Eventually he thinks of it: Kavinsky doesn't matter. If Kavinsky doesn't matter, Gansey shouldn't fucking pretend he does for an hour at church for the sake of social niceties. The idea of it makes Ronan's skin crawl.
Kavinsky's family is Eastern Orthodox, but Catholic is the closest thing Henrietta can manage. Kavinsky's mom doesn't seem to mind. When Ronan walks into the church he experiences a weird sense of vertigo. The pews are mostly filled with kids from school, horsing around and being disrespectful to both their dead classmate and God, and Kavinsky’s mom is alone in the front row. She sits there with her collapsed nasal bridge and a dead-eyed stare, wearing a fancy black veil. Three pews have been left empty out of respect for the family, but no one has come. No grandparents, no cousins, not even his dad. Prokopenko would probably be up there if - if he had been a real person.
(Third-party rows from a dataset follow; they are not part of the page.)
/-- **(∗^{j-inv}) at EVERY prime on the standard domain**: for `y ∈ K_p = {‖y − 1/2‖ ≤ ‖p‖}` one has
`‖j(y)‖ = ‖2‖⁸·‖y² − y + 1‖³/(‖y‖²·‖y − 1‖²) ≤ ‖2‖⁸·c⁶/c⁴ = ‖2‖⁶ ≤ 1` with `c = ‖2⁻¹‖ ≥ 1`
(ultrametric: `‖y² − y + 1‖ ≤ max(c², c, 1) = c²`). [cite: Mochizuki2012, IUTchIV Cor 2.2 p.41] -/
theorem norm_jInv_le_one_of_mem_stdNon (p : ℕ) [Fact p.Prime] {y : PadicAlgCl p}
    (hy : y ∈ CBData.stdNon p) : ‖jInv y‖ ≤ 1 := by
  set c : ℝ := ‖(2 : PadicAlgCl p)⁻¹‖ with hc
  have hc1 : 1 ≤ c := one_le_norm_inv_two p
  have hc0 : 0 < c := one_pos.trans_le hc1
  have hy0 : ‖y‖ = c := norm_eq_norm_inv_two_of_mem_stdNon p hy
  have hy1 : ‖y - 1‖ = c := norm_sub_one_eq_norm_inv_two_of_mem_stdNon p hy
  have h2c : ‖(2 : PadicAlgCl p)‖ = c⁻¹ := by rw [hc, norm_inv, inv_inv]
  have hnum : ‖y ^ 2 - y + 1‖ ≤ c ^ 2 := by
    have hyy : ‖y ^ 2 - y‖ ≤ c ^ 2 := by
      rw [sub_eq_add_neg]
      refine (IsUltrametricDist.norm_add_le_max _ _).trans (max_le ?_ ?_)
      · rw [norm_pow, hy0]
      · rw [norm_neg, hy0]; nlinarith
    refine (IsUltrametricDist.norm_add_le_max _ _).trans (max_le hyy ?_)
    rw [norm_one]; nlinarith
  have hden : ‖y ^ 2 * (y - 1) ^ 2‖ = c ^ 4 := by
    rw [norm_mul, norm_pow, norm_pow, hy0, hy1]; ring
  rw [jInv, norm_div, norm_mul, norm_pow, norm_pow, h2c, hden, div_le_one (by positivity)]
  have h3 : ‖y ^ 2 - y + 1‖ ^ 3 ≤ (c ^ 2) ^ 3 := by gcongr
  have hci : c⁻¹ ≤ 1 := inv_le_one_of_one_le₀ hc1
  have hci0 : 0 ≤ c⁻¹ := by positivity
  have hci8 : c⁻¹ ^ 8 ≤ c⁻¹ ^ 2 := pow_le_pow_of_le_one hci0 hci (by norm_num)
  calc c⁻¹ ^ 8 * ‖y ^ 2 - y + 1‖ ^ 3 ≤ c⁻¹ ^ 2 * (c ^ 2) ^ 3 :=
        mul_le_mul hci8 h3 (by positivity) (by positivity)
    _ = c ^ 4 := by field_simp

/-- **The `S`-analogue of (∗^{j-inv}) holds for the standard compactly bounded subset** `CBData.std T hT`,
at every prime `p` (its `K_p` is the ball `‖y − 1/2‖ ≤ ‖p‖`). [cite: Mochizuki2012, IUTchIV Cor 2.2 p.41] -/
theorem jInvBoundedAt_std (T : Finset ℕ) (hT : ∀ p ∈ T, p.Prime) (p : ℕ) [Fact p.Prime] :
    ∃ C : ℝ, ∀ y ∈ (CBData.std T hT).Knon p, ‖jInv y‖ ≤ C :=
  ⟨1, fun _ hy => norm_jInv_le_one_of_mem_stdNon p hy⟩
import Mathlib
import HarnessLib
import HarnessLib.Audit
import Summits.HubbardSuperconductivity.Statement
import Literature.MathematicalPhysics.QuantumLattice.DWaveSource
import Literature.MathematicalPhysics.QuantumLattice.DWaveOnePointCertificate
import HarnessLib.Audit.Status.Attr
Ronan's stomach churns as he takes in the scene. There's something stark and awful about it. Something overwhelmingly lonely. Something that reminds him of Kavinsky's big, empty home theatre. The story he told about being sent away. The friend he dreamed for himself.
Ronan doesn't realize how long he's been standing frozen at the entrance of the church until someone approaches him and puts a hand on his shoulder. There are approximately three people on earth who are allowed to touch him without getting punched, so Ronan whirls on the intruder, ready to tear them a new one.
It's Matt.
"What the hell are you doing here?" He asks, astonished.
"I came to pray," Matt answers, as if everything is as simple as that. He looks around. "Where is everyone? Gansey and them?"
"I told them not to come." Ronan clenches his jaw, not willing to say anything else about it.
Matt knows enough not to press, though his eyebrows furrow slightly in concern. He takes Ronan's hand in his own gently. "Let's go sit down," he says, and he leads Ronan up the aisle. He goes all the way up to the empty third row of the pews, brazen as anything, genuflects, and takes a seat. Ronan is overwhelmed by a wave of gratitude. He can't think of anyone else he would rather have with him for this.
Matt lowers the kneeler and makes good on his mission statement, settling in to pray. Ronan finds that he can't. He sits back in the pew with his jaw clenched tightly, shutting any emotions out. He taps into a zen sort of numbness and clings to it even as the service begins, even as the priest begins to drone on about someone he didn't know anything about to an audience who doesn't care. He wills himself to stay numb even when his eyes drift to Kavinsky's mother, an island surrounded by nothing at all. She doesn't shed a single tear.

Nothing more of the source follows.